Scott, Ian A; Miller, Tim; Crock, Carmel

doi:10.5694/mja2.52401

Topics

An estimated 10–15% of diagnoses are incorrect and serious patient harm or death from misdiagnosis affects one in 200 patients admitted to hospital.1 Up to 80% of diagnostic errors are potentially preventable and are mostly due to faults in clinician reasoning related to the gathering of relevant background information and integrating symptoms, signs and situational factors in generating an appropriate differential diagnosis.2

Experience with digital symptom checkers,3 electronic differential diagnosis generators4 and electronic medical record (EMR) screening for missed diagnoses5 has shown minimal impact, in part due to poor integration into clinical workflows and negative clinician perceptions.6 In this perspective article, we consider how artificial intelligence (AI) may assist clinicians in diagnosing complex cases at the bedside or in the clinic.

Advent of AI‐assisted diagnosis

Machine learning prediction models applied to imaging data have shown promise in diagnosing pneumothoraces from chest radiographs,7 diabetic retinopathy from fundal images8 or skin cancer from dermatoscopic photographs.9 Randomised trials confirm superior AI‐assisted clinician performance in diagnosing diabetic retinopathy,10 detecting adenomas on colonoscopy,11 and identifying impaired cardiac function from electrocardiographs.12

To date, most diagnostic machine learning models input images or structured data from EMRs or investigations and generate single disease probabilities or disease present/not present predictions. Moving upstream and using machine learning tools to assist bedside clinicians in more complex reasoning tasks requires integration of relevant clinical information (history from medical records, presenting complaint and findings from physical examination) and formulation of a differential diagnosis containing the correct diagnosis.

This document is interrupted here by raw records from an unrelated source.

import Mathlib
import HarnessLib.Audit
import Summits.PneNP.PneNP.Theorems.PstarGateCaseTLocal
import Summits.PneNP.PneNP.Theorems.PstarGateCaseTCycle

/-!
# One GATED chord, CASE T: every other chord closes a triangle or a square with the gated chord through `u`-edges (E2 (T1) assembled; prover-1 g18)

FRONTIER range-avoidance ladder, rung F-N3 (`stmt-PneNP-19007`), cell `pnp-ideate` (this seat's `HOME/pnp-ideate-prover-1/g18/E2-PLAN.md` §4);
restricted-model proof complexity — nothing here bears on `P` versus `NP`.

Assembly of `PstarGateCaseTLocal.caseT_fibre_dichotomy` (EQ branch: `κ₀ = 1` and `D e ∆ D e'` passes through `u`) with the XOR-graph lemma
`PstarGateCaseTCycle` (a difference through one AND variable is an XOR-matching of at most two edges whose vertices are endpoints of exactly one of
`e, e'`).  Result `caseT_chord_local`: in CASE T of the one-gate configuration, with one gate of coefficient `κ₀ + x_u` and rank `≥ 4` of `Q_{D e}`,
`Q_{D e'}` on the chamber, every other chord `e'` (read transversely) EITHER is EXC-coupled to `e` on the chamber (rank-two exception, left to the
accounting) OR satisfies: the gate polarity is `κ₀ = 1`; `M := D e ∆ D e'` is non-empty, has at most two edges, all through `u`; every XOR vertex of `M`
is an endpoint of exactly one of `e, e'` and every other variable is an endpoint of both or of neither — `{e, e'} ∪ M` is a triangle or a square, so
`e'` lives on the `K₄` spanned by `e` and the `u`-edges at its endpoints.
-/

set_option linter.dupNamespace false -- `Summit.PneNP.PneNP.…`: summit = sub-problem name (D-0017 single-conjunct layout)

open Finset Module Literature.Computability.Complexity
open scoped symmDiff
open Summit.PneNP.PneNP.Theorems.PstarTyped (Typed)
open Summit.PneNP.PneNP.Theorems.PstarSALevel (varSet bdry BoundaryExpanding SimpleOverlap)
open Summit.PneNP.PneNP.Theorems.PstarXCore (xpair xverts)
open Summit.PneNP.PneNP.Theorems.PstarCubeIdeals (IsAffineFn)
open Summit.PneNP.PneNP.Theorems.PstarProductRank (qform polar)
open Summit.PneNP.PneNP.Theorems.PstarQuadRank (rad)
open Summit.PneNP.PneNP.Theorems.PstarPathRankFibre (coordKer)
open Summit.PneNP.PneNP.Theorems.PstarReadSumset (V2)
open Summit.PneNP.PneNP.Theorems.PstarChordBridgeTools (coef)
open Summit.PneNP.PneNP.Theorems.PstarChordBridge (BridgeData sys Solution Lift)
open Summit.PneNP.PneNP.Theorems.PstarChordBridgeFundamental (eq_of_fundamental_eq)
open Summit.PneNP.PneNP.Theorems.PstarGateBridge (GateHyp)
open Summit.PneNP.PneNP.Theorems.PstarGateCaseTLocal (caseT_fibre_dichotomy)
open Summit.PneNP.PneNP.Theorems.PstarGateCaseTCycle (mem_xpair_xor_of_mem_xverts mem_xpair_iff_of_not_mem_xverts card_symmDiff_le_two)

namespace Summit.PneNP.PneNP.Theorems.PstarGateCaseTChords

variable {n m : ℕ}

/-- **CASE T: the other chords are local.**  See the module docstring. -/
theorem caseT_chord_local (I : LocalMap 4 n m) (hI : I.IsPure xorAndPred) (hT : Typed I) (hS : SimpleOverlap I) {B : BridgeData n m}
    (hW : B.WF I) (hL : Lift I B) {e : Fin m} (hG : GateHyp I B e) (hT3 : ¬ ∃ z, Solution I B B.J₀ z) {mv : V2}
    (hmvT : mv = (0, 1) ∨ mv = (1, 1)) {e' : Fin m} (he' : e' ∈ B.N) (hne : e' ≠ e)
    (hP : ∀ a, ((sys I B).ρ e' a = 0 ∨ (sys I B).ρ e' a = mv) ∧ ((sys I B).ρ' e' a = 0 ∨ (sys I B).ρ' e' a = mv))
    (hread : ∀ a, (sys I B).ρ e' a ≠ 0 ∨ (sys I B).ρ' e' a ≠ 0)
    {u : Fin n} {κ₀ : ZMod 2} (hcoef : ∀ x, coef I B.C₁ B.G₁ (I.vars e 2) x = κ₀ + x u)
    (hrD : finrank (ZMod 2) (rad ((polar (B.D e) (fun j => I.vars j 2) (fun j => I.vars j 3)).restrict (coordKer ({u} : Finset (Fin n))))) + 4 ≤
      finrank (ZMod 2) (coordKer ({u} : Finset (Fin n))))
    (hrD' : finrank (ZMod 2) (rad ((polar (B.D e') (fun j => I.vars j 2) (fun j => I.vars j 3)).restrict (coordKer ({u} : Finset (Fin n))))) + 4 ≤
      finrank (ZMod 2) (coordKer ({u} : Finset (Fin n)))) :
    (∃ ν₁ ν₂ : coordKer ({u} : Finset (Fin n)) → ZMod 2, IsAffineFn ν₁ ∧ IsAffineFn ν₂ ∧ ∃ κ : ZMod 2,
      ∀ w : coordKer ({u} : Finset (Fin n)),
        qform (B.D e ∆ B.D e') (fun j => I.vars j 2) (fun j => I.vars j 3) ((Pi.single u (κ₀ + 1) : Fin n → ZMod 2) + (w : Fin n → ZMod 2)) =
          ν₁ w * ν₂ w + κ) ∨
    (κ₀ = 1 ∧ (B.D e ∆ B.D e').Nonempty ∧ (B.D e ∆ B.D e').card ≤ 2 ∧ (∀ j ∈ B.D e ∆ B.D e', I.vars j 2 = u ∨ I.vars j 3 = u) ∧
      (∀ w ∈ xverts I (B.D e ∆ B.D e'), (w ∈ xpair I e ∧ w ∉ xpair I e') ∨ (w ∉ xpair I e ∧ w ∈ xpair I e')) ∧
      (∀ w ∉ xverts I (B.D e ∆ B.D e'), (w ∈ xpair I e ↔ w ∈ xpair I e'))) := by
  classical
  rcases caseT_fibre_dichotomy I hI hT hS hW hL hG hT3 hmvT he' hne hP hread hcoef hrD hrD' with ⟨hk, hM⟩ | hexc
  · right
    have he : e ∈ B.N := hG.1
    have heD : e ∉ B.D e := fun h => (mem_sdiff.1 (hW.hD e he h)).2 he
    have he'D : e' ∉ B.D e' := fun h => (mem_sdiff.1 (hW.hD e' he' h)).2 he'
    have hev := hW.hDeven e he
    have hev' := hW.hDeven e' he'
    refine ⟨hk, ?_, card_symmDiff_le_two I hI hS heD he'D hev hev' hM, hM,
      fun w hw => mem_xpair_xor_of_mem_xverts I hI hS heD he'D hev hev' hM hw,
      fun w hw => mem_xpair_iff_of_not_mem_xverts I hI hS heD he'D hev hev' hM hw⟩
    -- non-empty: else `D e = D e'` and `e = e'`
    rw [nonempty_iff_ne_empty]
    intro h0
    have hDD : B.D e = B.D e' := Finset.symmDiff_eq_empty.1 h0
    have he'De : e' ∉ B.D e := by rw [hDD]; exact he'D
    rw [← hDD] at hev'
    exact hne (eq_of_fundamental_eq I hI hS heD he'De hev hev').symm
  · exact Or.inl hexc

end Summit.PneNP.PneNP.Theorems.PstarGateCaseTChords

To achieve this aim, AI tools should work in ways that align with how clinicians reason in terms of System 1 (intuitive) and System 2 (analytical) thinking (two modes of cognitive processing introduced by Daniel Kahneman in Thinking, fast and slow).13 For common clinical presentations, such as crushing central chest pain or sudden onset hemiplegia, intuitive reasoning often suffices in arriving quickly at the correct diagnosis. For more complex and undifferentiated cases, such as fever, weight loss and generalised bruising in an older patient, analytical reasoning is required. This is where AI may help clinicians generate and reason through a differential diagnosis, detailing the key pros and cons of each diagnosis from the clinician or AI.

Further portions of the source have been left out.